**Exercise details:**
Output exactly the first line of the listing and each line after it, through the line that contains "[oddFlag_false hr]; decide)"; add nothing else.

**Supplied records:**
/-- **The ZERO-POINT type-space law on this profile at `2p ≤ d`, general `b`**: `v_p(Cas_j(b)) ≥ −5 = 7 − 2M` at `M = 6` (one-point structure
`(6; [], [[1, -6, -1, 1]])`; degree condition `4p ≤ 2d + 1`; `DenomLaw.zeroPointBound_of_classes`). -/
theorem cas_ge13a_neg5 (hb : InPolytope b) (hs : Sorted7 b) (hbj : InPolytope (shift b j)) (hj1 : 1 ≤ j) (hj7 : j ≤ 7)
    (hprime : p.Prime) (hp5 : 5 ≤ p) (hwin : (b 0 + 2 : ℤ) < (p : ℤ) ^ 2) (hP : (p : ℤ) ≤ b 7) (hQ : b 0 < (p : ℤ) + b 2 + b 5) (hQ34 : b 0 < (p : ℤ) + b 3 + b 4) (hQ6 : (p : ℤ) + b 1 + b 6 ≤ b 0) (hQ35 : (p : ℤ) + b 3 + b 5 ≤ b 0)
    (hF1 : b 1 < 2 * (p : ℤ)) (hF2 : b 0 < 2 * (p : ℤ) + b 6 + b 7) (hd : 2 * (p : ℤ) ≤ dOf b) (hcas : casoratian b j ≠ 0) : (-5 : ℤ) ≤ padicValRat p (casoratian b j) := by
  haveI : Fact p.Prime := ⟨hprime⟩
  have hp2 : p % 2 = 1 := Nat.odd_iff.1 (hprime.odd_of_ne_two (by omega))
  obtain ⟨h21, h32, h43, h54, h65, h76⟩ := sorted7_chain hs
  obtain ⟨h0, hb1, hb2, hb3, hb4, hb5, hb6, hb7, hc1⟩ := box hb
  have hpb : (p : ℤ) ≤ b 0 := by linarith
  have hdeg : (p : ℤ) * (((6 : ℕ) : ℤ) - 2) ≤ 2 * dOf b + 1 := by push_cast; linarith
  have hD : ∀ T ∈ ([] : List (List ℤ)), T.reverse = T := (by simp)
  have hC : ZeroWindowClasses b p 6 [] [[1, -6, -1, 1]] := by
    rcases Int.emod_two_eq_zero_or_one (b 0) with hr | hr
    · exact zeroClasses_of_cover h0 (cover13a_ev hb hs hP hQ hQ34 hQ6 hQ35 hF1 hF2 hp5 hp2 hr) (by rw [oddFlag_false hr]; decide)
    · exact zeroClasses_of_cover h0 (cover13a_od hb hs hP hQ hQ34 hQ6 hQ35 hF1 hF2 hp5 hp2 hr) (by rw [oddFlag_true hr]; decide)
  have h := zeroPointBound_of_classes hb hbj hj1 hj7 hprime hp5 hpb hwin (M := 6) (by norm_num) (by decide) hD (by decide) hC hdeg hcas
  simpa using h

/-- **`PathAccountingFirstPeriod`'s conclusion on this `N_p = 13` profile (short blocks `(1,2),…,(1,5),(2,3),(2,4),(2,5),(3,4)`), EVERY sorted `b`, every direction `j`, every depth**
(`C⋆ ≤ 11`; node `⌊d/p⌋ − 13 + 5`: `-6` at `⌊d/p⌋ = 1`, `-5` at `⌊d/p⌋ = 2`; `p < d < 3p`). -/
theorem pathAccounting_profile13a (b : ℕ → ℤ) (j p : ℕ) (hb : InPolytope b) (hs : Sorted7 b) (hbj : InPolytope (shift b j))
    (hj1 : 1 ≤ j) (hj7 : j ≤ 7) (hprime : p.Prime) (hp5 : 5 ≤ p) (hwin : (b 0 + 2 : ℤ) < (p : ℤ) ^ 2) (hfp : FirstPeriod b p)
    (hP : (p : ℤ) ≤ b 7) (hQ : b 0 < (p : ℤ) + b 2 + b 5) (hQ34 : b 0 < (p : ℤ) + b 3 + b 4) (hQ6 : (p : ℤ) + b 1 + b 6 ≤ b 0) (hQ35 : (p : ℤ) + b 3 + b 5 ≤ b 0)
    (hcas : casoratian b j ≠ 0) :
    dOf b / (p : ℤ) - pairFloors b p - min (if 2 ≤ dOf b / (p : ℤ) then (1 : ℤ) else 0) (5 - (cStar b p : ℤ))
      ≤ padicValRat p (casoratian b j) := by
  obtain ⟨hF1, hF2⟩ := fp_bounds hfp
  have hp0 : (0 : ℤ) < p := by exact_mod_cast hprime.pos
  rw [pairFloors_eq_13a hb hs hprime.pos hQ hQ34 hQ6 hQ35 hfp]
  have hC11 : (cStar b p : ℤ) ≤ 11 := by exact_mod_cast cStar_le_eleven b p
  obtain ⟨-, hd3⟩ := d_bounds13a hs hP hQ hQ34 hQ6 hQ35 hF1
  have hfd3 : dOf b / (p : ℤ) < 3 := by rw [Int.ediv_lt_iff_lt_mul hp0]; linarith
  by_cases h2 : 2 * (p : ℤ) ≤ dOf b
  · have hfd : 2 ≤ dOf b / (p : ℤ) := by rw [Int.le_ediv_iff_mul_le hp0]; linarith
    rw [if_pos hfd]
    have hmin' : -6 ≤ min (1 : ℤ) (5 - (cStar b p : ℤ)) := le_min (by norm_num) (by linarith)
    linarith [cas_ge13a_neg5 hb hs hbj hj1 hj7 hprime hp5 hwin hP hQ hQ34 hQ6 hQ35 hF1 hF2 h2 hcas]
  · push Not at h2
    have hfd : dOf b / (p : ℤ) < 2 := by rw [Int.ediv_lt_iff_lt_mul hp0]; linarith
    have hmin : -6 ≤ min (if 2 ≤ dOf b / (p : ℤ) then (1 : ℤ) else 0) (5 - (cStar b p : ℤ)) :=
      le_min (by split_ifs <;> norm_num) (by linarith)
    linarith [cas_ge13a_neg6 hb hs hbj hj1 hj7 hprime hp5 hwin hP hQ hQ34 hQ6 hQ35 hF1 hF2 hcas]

**Answer to the exercise:**
/-- **The ZERO-POINT type-space law on this profile at `2p ≤ d`, general `b`**: `v_p(Cas_j(b)) ≥ −5 = 7 − 2M` at `M = 6` (one-point structure
`(6; [], [[1, -6, -1, 1]])`; degree condition `4p ≤ 2d + 1`; `DenomLaw.zeroPointBound_of_classes`). -/
theorem cas_ge13a_neg5 (hb : InPolytope b) (hs : Sorted7 b) (hbj : InPolytope (shift b j)) (hj1 : 1 ≤ j) (hj7 : j ≤ 7)
    (hprime : p.Prime) (hp5 : 5 ≤ p) (hwin : (b 0 + 2 : ℤ) < (p : ℤ) ^ 2) (hP : (p : ℤ) ≤ b 7) (hQ : b 0 < (p : ℤ) + b 2 + b 5) (hQ34 : b 0 < (p : ℤ) + b 3 + b 4) (hQ6 : (p : ℤ) + b 1 + b 6 ≤ b 0) (hQ35 : (p : ℤ) + b 3 + b 5 ≤ b 0)
    (hF1 : b 1 < 2 * (p : ℤ)) (hF2 : b 0 < 2 * (p : ℤ) + b 6 + b 7) (hd : 2 * (p : ℤ) ≤ dOf b) (hcas : casoratian b j ≠ 0) : (-5 : ℤ) ≤ padicValRat p (casoratian b j) := by
  haveI : Fact p.Prime := ⟨hprime⟩
  have hp2 : p % 2 = 1 := Nat.odd_iff.1 (hprime.odd_of_ne_two (by omega))
  obtain ⟨h21, h32, h43, h54, h65, h76⟩ := sorted7_chain hs
  obtain ⟨h0, hb1, hb2, hb3, hb4, hb5, hb6, hb7, hc1⟩ := box hb
  have hpb : (p : ℤ) ≤ b 0 := by linarith
  have hdeg : (p : ℤ) * (((6 : ℕ) : ℤ) - 2) ≤ 2 * dOf b + 1 := by push_cast; linarith
  have hD : ∀ T ∈ ([] : List (List ℤ)), T.reverse = T := (by simp)
  have hC : ZeroWindowClasses b p 6 [] [[1, -6, -1, 1]] := by
    rcases Int.emod_two_eq_zero_or_one (b 0) with hr | hr
    · exact zeroClasses_of_cover h0 (cover13a_ev hb hs hP hQ hQ34 hQ6 hQ35 hF1 hF2 hp5 hp2 hr) (by rw [oddFlag_false hr]; decide)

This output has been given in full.